Suppose we have a group of many people and we want a set containing one of each profession, no matter who. One alternative would be building a dictionary:

dict((person.profession, person) for person in group)

but it's a dictionary, not a real set. Another one, creating a somewhat artificial PersonThatComparesByProfession:

class PersonThatComparesByProfession(Person):
    def __eq__(self, other):
        return self.profession == other.profession

set(PersonThatComparesByProfession(person) for person in group)

but saying that Joe and Mary are the same person just because they share the same profession doesn't look right.

This recipe presents another alternative, a KeyedSet class that takes a function used to compute element membership and uniqueness:

KeyedSet(group, key=lambda person: person.profession)

Of those persons that have the same key value (that is, that have the same profession), only one of them will be on the set (actually, the first one encountered).
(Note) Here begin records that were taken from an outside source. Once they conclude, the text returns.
import Summits.Langlands.Langlands.Theses.AuxiliaryLevelSplit

/-!
# Route AuxiliaryLevelSplit — Assembly

The assembly item (stmt-Langlands-27043) of the child route `AuxiliaryLevelSplit` (decomp-langlands lens-3 gen 20; V-R refining child
`--refines route-Langlands-DepthPrimeSplit:FernSpread`, 92nd cell route, third thaw slot 2026-08-31) for
FERN = `DepthPrimeSplit.FernSpread` (stmt-Langlands-25024):
`LevelFreeFern → LevelFiniteness → Summit.Langlands.Langlands.Theses.DepthPrimeSplit.FernSpread`
(G: residually automorphic data are pro-automorphic of unbounded level; U: pro-automorphy of unbounded level implies pro-automorphy
of bounded level = FERN's conclusion).

This is literally the type of the route file's sorry-free deciding theorem `Summit.Langlands.Langlands.Theses.AuxiliaryLevelSplit.closes`.
Nothing here proves `Langlands` (nor FERN): the assembly records only that the two cells of the route, taken together, imply the parent
piece by name.
-/

set_option linter.dupNamespace false -- project-wide option (lakefile weak.linter.dupNamespace); `Summit.Langlands.Langlands` is the mandated namespace

namespace Summit.Langlands.Langlands.Theorems

/-- **Assembly of route AuxiliaryLevelSplit** (stmt-Langlands-27043):
`LevelFreeFern → LevelFiniteness → Summit.Langlands.Langlands.Theses.DepthPrimeSplit.FernSpread`.
Proof: unfold `Assembly` and apply the route's deciding theorem `Theses.AuxiliaryLevelSplit.closes`. -/
theorem auxiliaryLevelSplit_assembly_proof :
    Summit.Langlands.Langlands.Theses.AuxiliaryLevelSplit.Assembly := by
  unfold Summit.Langlands.Langlands.Theses.AuxiliaryLevelSplit.Assembly
  exact Summit.Langlands.Langlands.Theses.AuxiliaryLevelSplit.closes

end Summit.Langlands.Langlands.Theorems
A KeyedSet implements the collections.MutableSet interface (same as the builtin set type) and can be used and combined the same way as any other set:

>>> objs = [Foo('Joe'), Foo('Jim'), Foo('Tom'), Foo('Jim')]
>>> s = KeyedSet(objs, key=lambda o: o.name)
>>> s
KeyedSet([Foo('Jim'), Foo('Joe'), Foo('Tom')])
>>> s.add(Foo('Joe'))
>>> len(s)
3
>>> joe = Foo('Joe')
>>> joe in s
True
>>> 'Joe' in s
False
>>> s2 = set([Foo('Luc'), Foo('Jim'), Foo('Dan')])
>>> s | s2
KeyedSet([Foo('Dan'), Foo('Jim'), Foo('Luc'), Foo('Joe'), Foo('Tom')])
>>> s & s2
KeyedSet([Foo('Jim')])

There is a FrozenKeyedSet class too, that implements the collections.Set interface (similar to the builtin frozenset type):

>>> s2f = FrozenKeyedSet(s2, key=lambda o: o.name)
>>> s2f - s
FrozenKeyedSet([Foo('Dan'), Foo('Luc')])
>>> for elem in s ^ s2f:
...   print(elem.name)
Dan
Luc
Joe
Tom

FrozenKeyedSet can be used as a dictionary key:

>>> d = {}
>>> d[s2f] = ['anything', 'else']

The key function defaults to identity (in that case KeyedSet behaves exactly as the normal set type, but much slower). It must return a hashable key that will be used to determine whether the object is already in the set or not (the key is compared by equality, __eq__, as in normal sets). Note that (unlike the key argument to sort, sorted, max, min) a KeyedSet/FrozenKeyedSet object holds a reference to the function itself, and calls it to implement some operations after the set has been created (e.g. in, add, remove).

This code works without modifications on Python 2.6, 2.7 (development), and 3.1

1 comment

Raymond Hettinger 13 years, 6 months ago  # | flag

In Py2.7 and Py3.x, if you build a dictionary person.profession-->person, the keys view and items view provide set operations. Does that help with this recipe?